The overarching purpose of the review by the counsel’s office was to clarify the actions of White House officials involved in the call between Mr. Trump and President Volodymyr Zelensky of Ukraine, and it has helped officials establish a timeline around the withholding of the aid and the call. It originally centered on why John A. Eisenberg, a deputy White House counsel, decided to place a rough transcript of the call in a computer system typically reserved for higher-level secret documents.

On the call, Mr. Trump asked Mr. Zelensky to “do us a favor” and investigate a political rival, former Vice President Joseph R. Biden Jr., and a debunked conspiracy theory that Ukraine had interfered in the 2016 election.
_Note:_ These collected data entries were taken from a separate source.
import Summits.HubbardSuperconductivity.HubbardSuperconductivity.Theorems.AnisotropyChordTransferFibre3ChainLimit
import Summits.HubbardSuperconductivity.HubbardSuperconductivity.Theorems.AnisotropyChordTransferFibre3TwoHoleBSCovariance
import Summits.HubbardSuperconductivity.HubbardSuperconductivity.Theorems.AnisotropyChordTransferFibre3Lam2LogBound

/-!
# Route `AnisotropyChord` / H0 rotor rung: the ℤ² KERNEL `a_∞` — symmetries, the exact normalisation `a_∞(±1,0) = 1/4`, HARMONICITY, and the window in terms of `a_∞(1,1)`

Seventh file of the periodisation toolkit (memo ROTOR-THEORY-21 §320–§322; PartN37 `aInfKT` / `TorusKernelQuadraticLaw`).  The
modulus-independent limit kernel `aZ2` of `…Fibre3ChainLimit` (with `|a^{(L)}_0 − aZ2| ≤ 2C₀|r|²/L` for every `L`) is shown to be the
genuine ℤ² potential-kernel difference, as far as elementary (integral-free) arguments reach:
* `tendsto_aKer_aZ2` (`a^{(2^{k+1})}_0(x,y) → aZ2 x y`), `tendsto_inv_sq_dyadic`, `Gres_mirror`;
* ★ symmetries `aZ2_swap`, `aZ2_neg`, `aZ2_mirror`, `aZ2_mirror_y`; `aZ2_zero` (`a_∞(0,0) = 0`);
* ★ NORMALISATION `aZ2_one_zero` / `aZ2_zero_one`: `a_∞(1,0) = a_∞(0,1) = 1/4` EXACTLY (torus axis value `(1 − 1/V)/4`, `aKer_zero_axis`);
* ★★ HARMONICITY `aZ2_harmonic`: `Σ_e a_∞(r + e) = 4a_∞(r) + δ_{r,0}` (torus harmonicity `kernelHarmonicity_holds` at `λ = 0`; the
  zero-mode term `−1/V` disappears in the limit; `intCast_pt_eq_zero_iff`);
* the window as affine functions of the ONE number `t = a_∞(1,1)` (classically `t = 1/π` — a transcendental input NOT claimed here):
  `aZ2_two_zero` (`1 − 2t`), `aZ2_two_one` (`2t − 1/4`), `aZ2_three_zero` (`17/4 − 12t`), `aZ2_three_one_add_two_two` (`9t − 2`;
  separating `a(3,1)` from `a(2,2)` needs the diagonal value `a(2,2) = 4/(3π)`, a second transcendental input) — all consistent with `aInfKT`;
* ★ `aZ2_eq_aInfKT_of_quadraticLaw`: IF the measured periodisation law `TorusKernelQuadraticLaw L` holds for every `L`, then `aZ2 = aInfKT`
  on the window `0 ≤ y ≤ x ≤ 3` (so the hypothesis matrix `A∞` of the tail certificate is `2·aZ2` there).
Prover seat `hubbard-h0-rotor-p2` g2; helper for stmt-HubbardSuperconductivity-19089 (`--supports`, helper class).
WHAT THIS IS NOT: nothing here proves superconductivity in the Hubbard model; the rotor TARGET as originally worded stays
FALSE (g15 verdict).  Structure of ONE analytic input (periodisation / the ℤ² skeleton) of ONE input (HOLE₂) of ONE conditional
reduction (rung 19089); the transcendental window values (`1/π`, `4/(3π)`, …) remain inputs.  Mathlib + tree imports only; no sorry, no axioms.
-/

set_option linter.dupNamespace false

noncomputable section

open scoped BigOperators
open Complex Finset

namespace Summit.HubbardSuperconductivity.HubbardSuperconductivity.Theorems.AnisotropyChord.Transfer.Fibre3

namespace Subsample

/-! ## The ℤ² kernel `aZ2`: symmetries, normalisation `a(±1,0) = 1/4`, harmonicity, the window in terms of `a(1,1)` -/

section ZSquare

open Filter Topology

/-- ★ every integer point: `a^{(2^{k+1})}_0(x, y) → a_∞(x, y)` (the chain through `1`, shifted so that every modulus is `≥ 2`). [folklore] -/
theorem tendsto_aKer_aZ2 (x y : ℤ) :
    Tendsto (fun k : ℕ => aKer (2 ^ (k + 1)) 0 (((x : ℤ) : ZMod (2 ^ (k + 1))), ((y : ℤ) : ZMod (2 ^ (k + 1))))) atTop
      (𝓝 (aZ2 x y)) := by
  have h := aDyad_tendsto 1 x y
  rw [aInf_eq_aZ2] at h
  refine (h.comp (tendsto_add_atTop_nat 1)).congr fun k => ?_
  show aDyad 1 x y (k + 1) = _
  unfold aDyad
  exact aKer_intCast_congr (mul_one (2 ^ (k + 1))) 0 x y

/-- `1/(2^{k+1})² → 0`. [folklore] -/
theorem tendsto_inv_sq_dyadic : Tendsto (fun k : ℕ => 1 / ((2 ^ (k + 1) : ℕ) : ℝ) ^ 2) atTop (𝓝 0) := by
  have h : Tendsto (fun k : ℕ => (1 / 4 : ℝ) ^ (k + 1)) atTop (𝓝 0) :=
    (tendsto_pow_atTop_nhds_zero_of_lt_one (by norm_num) (by norm_num)).comp (tendsto_add_atTop_nat 1)
  refine h.congr fun k => ?_
  show (1 / 4 : ℝ) ^ (k + 1) = _
  push_cast
  rw [one_div_pow]
  congr 1
  rw [← pow_mul, show (4 : ℝ) = 2 ^ 2 by norm_num, ← pow_mul]
  ring

/-- the dyadic moduli are `≥ 2`. [folklore] -/
theorem two_le_two_pow_succ (k : ℕ) : 2 ≤ 2 ^ (k + 1) := by
  calc 2 = 2 ^ 1 := (pow_one 2).symm
    _ ≤ 2 ^ (k + 1) := Nat.pow_le_pow_right (by norm_num) (by omega)

/-- `G̃_λ` is invariant under the axis mirror `(r₁, r₂) ↦ (−r₁, r₂)` (reindex `k ↦ (−k₁, k₂)`). [folklore] -/
theorem Gres_mirror (L : ℕ) [NeZero L] (lam : ℝ) (r : Tor L) : Gres L lam (-r.1, r.2) = Gres L lam r := by
  unfold Gres
  congr 1
  rw [← Equiv.sum_comp ((Equiv.neg (ZMod L)).prodCongr (Equiv.refl (ZMod L)))]
  refine Finset.sum_congr rfl fun k _ => ?_
  simp only [Equiv.prodCongr_apply, Equiv.neg_apply, Equiv.coe_refl, Prod.map, id_eq]
  have hk : ((-k.1, k.2) = (0 : Tor L)) ↔ (k = 0) := by
    constructor
    · intro h; ext <;> simp_all [Prod.ext_iff]
    · intro h; simp [h]
  unfold gres
  rw [TwoHoleBS.epsT_mirror]
  have hp : phase L (-k.1, k.2) (-r.1, r.2) = phase L k r := TwoHoleBS.phase_mirror_mirror L k r
  simp only [hk, hp]

/-- ★ symmetries of the ℤ² kernel: swap. [folklore] -/
theorem aZ2_swap (x y : ℤ) : aZ2 y x = aZ2 x y := by
  refine tendsto_nhds_unique (tendsto_aKer_aZ2 y x) ((tendsto_aKer_aZ2 x y).congr fun k => ?_)
  unfold aKer
  rw [← Gres_swap (2 ^ (k + 1)) 0 ((((x : ℤ) : ZMod (2 ^ (k + 1))), ((y : ℤ) : ZMod (2 ^ (k + 1)))) : Tor (2 ^ (k + 1)))]

/-- ★ symmetries of the ℤ² kernel: point reflection. [folklore] -/
theorem aZ2_neg (x y : ℤ) : aZ2 (-x) (-y) = aZ2 x y := by
  refine tendsto_nhds_unique (tendsto_aKer_aZ2 (-x) (-y)) ((tendsto_aKer_aZ2 x y).congr fun k => ?_)
  have e : ((((-x : ℤ) : ZMod (2 ^ (k + 1))), (((-y : ℤ)) : ZMod (2 ^ (k + 1)))) : Tor (2 ^ (k + 1)))
      = -(((x : ℤ) : ZMod (2 ^ (k + 1))), ((y : ℤ) : ZMod (2 ^ (k + 1)))) := by
    push_cast; rfl
  rw [e]
  unfold aKer
  rw [Gres_neg]

/-- ★ symmetries of the ℤ² kernel: axis mirror. [folklore] -/
theorem aZ2_mirror (x y : ℤ) : aZ2 (-x) y = aZ2 x y := by
  refine tendsto_nhds_unique (tendsto_aKer_aZ2 (-x) y) ((tendsto_aKer_aZ2 x y).congr fun k => ?_)
  have e : ((((-x : ℤ) : ZMod (2 ^ (k + 1))), ((y : ℤ) : ZMod (2 ^ (k + 1)))) : Tor (2 ^ (k + 1)))
      = (-(((x : ℤ) : ZMod (2 ^ (k + 1))), ((y : ℤ) : ZMod (2 ^ (k + 1)))).1,
          (((x : ℤ) : ZMod (2 ^ (k + 1))), ((y : ℤ) : ZMod (2 ^ (k + 1)))).2) := by
    push_cast; rfl
  rw [e]
  unfold aKer
  rw [Gres_mirror]

/-- the mirror in the second coordinate. [folklore] -/
theorem aZ2_mirror_y (x y : ℤ) : aZ2 x (-y) = aZ2 x y := by
  rw [← aZ2_neg x (-y), neg_neg, aZ2_mirror]

/-- `a_∞(0, 0) = 0`. [folklore] -/
theorem aZ2_zero : aZ2 0 0 = 0 := by
  refine tendsto_nhds_unique (tendsto_aKer_aZ2 0 0) (tendsto_const_nhds.congr fun k => ?_)
  have e : ((((0 : ℤ) : ZMod (2 ^ (k + 1))), (((0 : ℤ)) : ZMod (2 ^ (k + 1)))) : Tor (2 ^ (k + 1))) = 0 := by
    push_cast; rfl
  rw [e]
  unfold aKer
  exact (sub_self _).symm

/-- ★ **NORMALISATION:** `a_∞(1, 0) = 1/4` EXACTLY (torus axis value `a^{(L)}_0(eₓ) = (1 − 1/V)/4`, `aKer_zero_axis`, in the limit). [folklore] -/
theorem aZ2_one_zero : aZ2 1 0 = 1 / 4 := by
  have h2 : Tendsto (fun k : ℕ => (1 - 1 / ((2 ^ (k + 1) : ℕ) : ℝ) ^ 2) / 4) atTop (𝓝 ((1 - 0) / 4)) :=
    (tendsto_const_nhds.sub tendsto_inv_sq_dyadic).div_const 4
  rw [sub_zero] at h2
  refine tendsto_nhds_unique ((tendsto_aKer_aZ2 1 0).congr fun k => ?_) h2
  have e : ((((1 : ℤ) : ZMod (2 ^ (k + 1))), (((0 : ℤ)) : ZMod (2 ^ (k + 1)))) : Tor (2 ^ (k + 1))) = ex (2 ^ (k + 1)) := by
    push_cast; rfl
  rw [e]
  exact aKer_zero_axis (2 ^ (k + 1)) (two_le_two_pow_succ k)

/-- `a_∞(0, 1) = 1/4`. [folklore] -/
theorem aZ2_zero_one : aZ2 0 1 = 1 / 4 := by
  rw [aZ2_swap 1 0, aZ2_one_zero]

/-- on a torus of size `L > |x|, |y|` the integer point `(x, y)` is the origin iff `x = y = 0`. [folklore] -/
theorem intCast_pt_eq_zero_iff (L : ℕ) [NeZero L] {x y : ℤ} (hx : x.natAbs < L) (hy : y.natAbs < L) :
    ((((x : ℤ) : ZMod L), ((y : ℤ) : ZMod L)) : Tor L) = 0 ↔ (x = 0 ∧ y = 0) := by
  rw [Prod.mk_eq_zero, ZMod.intCast_zmod_eq_zero_iff_dvd, ZMod.intCast_zmod_eq_zero_iff_dvd]
  constructor
  · rintro ⟨hxd, hyd⟩
    exact ⟨Int.eq_zero_of_dvd_of_natAbs_lt_natAbs hxd (by simpa using hx),
      Int.eq_zero_of_dvd_of_natAbs_lt_natAbs hyd (by simpa using hy)⟩
  · rintro ⟨rfl, rfl⟩
    simp

/-- ★★ **HARMONICITY OF THE ℤ² KERNEL:** `a_∞(x+1,y) + a_∞(x−1,y) + a_∞(x,y+1) + a_∞(x,y−1) = 4a_∞(x,y) + δ_{(x,y),0}`
(torus harmonicity `kernelHarmonicity_holds` at `λ = 0`, whose zero-mode term `−1/V` disappears in the limit). [folklore] -/
theorem aZ2_harmonic (x y : ℤ) :
    aZ2 (x + 1) y + aZ2 (x - 1) y + aZ2 x (y + 1) + aZ2 x (y - 1)
      = 4 * aZ2 x y + (if (x = 0 ∧ y = 0) then (1 : ℝ) else 0) := by
  have hlhs := (((tendsto_aKer_aZ2 (x + 1) y).add (tendsto_aKer_aZ2 (x - 1) y)).add (tendsto_aKer_aZ2 x (y + 1))).add
    (tendsto_aKer_aZ2 x (y - 1))
  have hrhs : Tendsto (fun k : ℕ => 4 * aKer (2 ^ (k + 1)) 0 (((x : ℤ) : ZMod (2 ^ (k + 1))), ((y : ℤ) : ZMod (2 ^ (k + 1))))
      + (if (x = 0 ∧ y = 0) then (1 : ℝ) else 0) - 1 / ((2 ^ (k + 1) : ℕ) : ℝ) ^ 2) atTop
      (𝓝 (4 * aZ2 x y + (if (x = 0 ∧ y = 0) then (1 : ℝ) else 0) - 0)) :=
    (((tendsto_aKer_aZ2 x y).const_mul 4).add tendsto_const_nhds).sub tendsto_inv_sq_dyadic
  rw [sub_zero] at hrhs
  refine tendsto_nhds_unique (hlhs.congr' ?_) hrhs
  refine Filter.eventually_atTop.mpr ⟨x.natAbs + y.natAbs, fun k hk => ?_⟩
  beta_reduce
  -- on the torus of size `L = 2^(k+1) > |x|, |y|`
  have hkL : k + 1 < 2 ^ (k + 1) := Nat.lt_two_pow_self
  have hxL : x.natAbs < 2 ^ (k + 1) := by omega
  have hyL : y.natAbs < 2 ^ (k + 1) := by omega
  have hL := two_le_two_pow_succ k
  have h := nbSum_aKer_zero (2 ^ (k + 1)) hL ((((x : ℤ) : ZMod (2 ^ (k + 1))), ((y : ℤ) : ZMod (2 ^ (k + 1)))) : Tor (2 ^ (k + 1)))
  unfold nbSum at h
  have e1 : ((((x : ℤ) : ZMod (2 ^ (k + 1))), ((y : ℤ) : ZMod (2 ^ (k + 1)))) : Tor (2 ^ (k + 1))) + ex (2 ^ (k + 1))
      = ((((x + 1 : ℤ)) : ZMod (2 ^ (k + 1))), ((y : ℤ) : ZMod (2 ^ (k + 1)))) := by
    ext <;> simp [ex]
  have e2 : ((((x : ℤ) : ZMod (2 ^ (k + 1))), ((y : ℤ) : ZMod (2 ^ (k + 1)))) : Tor (2 ^ (k + 1))) + -ex (2 ^ (k + 1))
      = ((((x - 1 : ℤ)) : ZMod (2 ^ (k + 1))), ((y : ℤ) : ZMod (2 ^ (k + 1)))) := by
    ext <;> simp [ex, sub_eq_add_neg]
  have e3 : ((((x : ℤ) : ZMod (2 ^ (k + 1))), ((y : ℤ) : ZMod (2 ^ (k + 1)))) : Tor (2 ^ (k + 1))) + ey (2 ^ (k + 1))
      = (((x : ℤ) : ZMod (2 ^ (k + 1))), (((y + 1 : ℤ)) : ZMod (2 ^ (k + 1)))) := by
    ext <;> simp [ey]
  have e4 : ((((x : ℤ) : ZMod (2 ^ (k + 1))), ((y : ℤ) : ZMod (2 ^ (k + 1)))) : Tor (2 ^ (k + 1))) + -ey (2 ^ (k + 1))
      = (((x : ℤ) : ZMod (2 ^ (k + 1))), (((y - 1 : ℤ)) : ZMod (2 ^ (k + 1)))) := by
    ext <;> simp [ey, sub_eq_add_neg]
  rw [e1, e2, e3, e4] at h
  have hiff := intCast_pt_eq_zero_iff (2 ^ (k + 1)) hxL hyL
  by_cases hxy : x = 0 ∧ y = 0
  · rw [if_pos (hiff.mpr hxy)] at h
    rw [if_pos hxy, h]
  · rw [if_neg (fun h0 => hxy (hiff.mp h0))] at h
    rw [if_neg hxy, h]

/-- ★ the window in terms of `t = a_∞(1,1)`: `a_∞(2, 0) = 1 − 2t` (harmonicity at `(1, 0)`; classically `t = 1/π`, NOT claimed). [folklore] -/
theorem aZ2_two_zero : aZ2 2 0 = 1 - 2 * aZ2 1 1 := by
  have h := aZ2_harmonic 1 0
  norm_num at h
  rw [aZ2_zero, aZ2_one_zero, aZ2_mirror_y] at h
  linarith

/-- `a_∞(2, 1) = 2t − 1/4` (harmonicity at `(1, 1)`). [folklore] -/
theorem aZ2_two_one : aZ2 2 1 = 2 * aZ2 1 1 - 1 / 4 := by
  have h := aZ2_harmonic 1 1
  norm_num at h
  rw [aZ2_zero_one, aZ2_one_zero, aZ2_swap 2 1] at h
  linarith

/-- `a_∞(3, 0) = 17/4 − 12t` (harmonicity at `(2, 0)`). [folklore] -/
theorem aZ2_three_zero : aZ2 3 0 = 17 / 4 - 12 * aZ2 1 1 := by
  have h := aZ2_harmonic 2 0
  norm_num at h
  rw [aZ2_one_zero, aZ2_mirror_y, aZ2_two_one, aZ2_two_zero] at h
  linarith

/-- `a_∞(3, 1) + a_∞(2, 2) = 9t − 2` (harmonicity at `(2, 1)`; separating the two needs the diagonal value `a_∞(2,2)`,
classically `4/(3π)` — a second transcendental input). [folklore] -/
theorem aZ2_three_one_add_two_two : aZ2 3 1 + aZ2 2 2 = 9 * aZ2 1 1 - 2 := by
  have h := aZ2_harmonic 2 1
  norm_num at h
  rw [aZ2_two_zero, aZ2_two_one] at h
  linarith

/-- ★ CONSISTENCY WITH THE MEASURED LAW: if the torus periodisation law `TorusKernelQuadraticLaw` (PartN37, measured, `L ≥ 16`)
holds for every modulus, then `a_∞ = aInfKT` on the window `0 ≤ y ≤ x ≤ 3` (in particular `a_∞(1,1) = 1/π`). [folklore] -/
theorem aZ2_eq_aInfKT_of_quadraticLaw (hq : ∀ (L : ℕ) [NeZero L], TorusKernelQuadraticLaw L)
    {x y : ℕ} (hyx : y ≤ x) (hx3 : x ≤ 3) : aZ2 x y = aInfKT x y := by
  have h1 := tendsto_aKer_aZ2 (x : ℤ) (y : ℤ)
  simp only [Int.cast_natCast] at h1
  set ρ : ℝ := (x : ℝ) ^ 2 + (y : ℝ) ^ 2 with hρ
  have hρ0 : 0 ≤ ρ := by rw [hρ]; positivity
  have hb : ∀ k : ℕ, 3 ≤ k →
      |aKer (2 ^ (k + 1)) 0 (((x : ℕ) : ZMod (2 ^ (k + 1))), ((y : ℕ) : ZMod (2 ^ (k + 1)))) - aInfKT x y|
        ≤ (ρ ^ 2 / 5 + ρ / 4) * (1 / ((2 ^ (k + 1) : ℕ) : ℝ) ^ 2) := by
    intro k hk
    have hL : 16 ≤ 2 ^ (k + 1) := by
      calc 16 = 2 ^ 4 := by norm_num
        _ ≤ 2 ^ (k + 1) := Nat.pow_le_pow_right (by norm_num) (by omega)
    have h := hq (2 ^ (k + 1)) hL x y hyx hx3
    rw [← hρ] at h
    set V : ℝ := ((2 ^ (k + 1) : ℕ) : ℝ) ^ 2 with hV
    set d : ℝ := aKer (2 ^ (k + 1)) 0 (((x : ℕ) : ZMod (2 ^ (k + 1))), ((y : ℕ) : ZMod (2 ^ (k + 1)))) - aInfKT x y
    have hV1 : 1 ≤ V := by
      rw [hV]
      have : (1 : ℝ) ≤ ((2 ^ (k + 1) : ℕ) : ℝ) := by exact_mod_cast Nat.one_le_two_pow
      nlinarith
    have hV0 : 0 < V := by linarith
    have h2 : |V * d| ≤ ρ ^ 2 / 5 + ρ / 4 := by
      have h3 : |V * d| ≤ |V * d + ρ / 4| + |ρ / 4| := by
        have := abs_add_le (V * d + ρ / 4) (-(ρ / 4))
        rwa [add_neg_cancel_right, abs_neg] at this
      have h4 : ρ ^ 2 / (5 * V) ≤ ρ ^ 2 / 5 := by
        apply div_le_div_of_nonneg_left (by positivity) (by norm_num)
        linarith
      rw [abs_of_nonneg (by positivity : (0 : ℝ) ≤ ρ / 4)] at h3
      linarith
    rw [abs_mul, abs_of_pos hV0] at h2
    rw [← div_eq_mul_one_div, le_div_iff₀ hV0, mul_comm]
    exact h2
  have hd : Tendsto (fun k : ℕ =>
      aKer (2 ^ (k + 1)) 0 (((x : ℕ) : ZMod (2 ^ (k + 1))), ((y : ℕ) : ZMod (2 ^ (k + 1)))) - aInfKT x y) atTop (𝓝 0) := by
    refine squeeze_zero_norm' (a := fun k => (ρ ^ 2 / 5 + ρ / 4) * (1 / ((2 ^ (k + 1) : ℕ) : ℝ) ^ 2))
      (Filter.eventually_atTop.mpr ⟨3, fun k hk => ?_⟩) ?_
    · rw [Real.norm_eq_abs]; exact hb k hk
    · simpa using tendsto_inv_sq_dyadic.const_mul (ρ ^ 2 / 5 + ρ / 4)
  have h3 : Tendsto (fun k : ℕ =>
      aKer (2 ^ (k + 1)) 0 (((x : ℕ) : ZMod (2 ^ (k + 1))), ((y : ℕ) : ZMod (2 ^ (k + 1))))) atTop
      (𝓝 (0 + aInfKT x y)) :=
    (hd.add tendsto_const_nhds).congr fun k => sub_add_cancel _ _
  rw [zero_add] at h3
  exact tendsto_nhds_unique h1 h3

end ZSquare

end Subsample

end Summit.HubbardSuperconductivity.HubbardSuperconductivity.Theorems.AnisotropyChord.Transfer.Fibre3

end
The White House has released a rough transcript of the call.

So far, the review has included interviews with a number of White House aides and officials on the National Security Council. The White House Counsel’s Office has also reviewed the system that carries official emails to look for information related to the withheld aid.

Mr. Mulvaney has previously told associates that the aid was released after budget officials raised alarms that the deadline for doing so was approaching.

Officials close to both Mr. Mulvaney and the White House counsel, Pat A. Cipollone — who have been at odds since the beginning of 2019 — expressed frustration that some of the details of the review had leaked.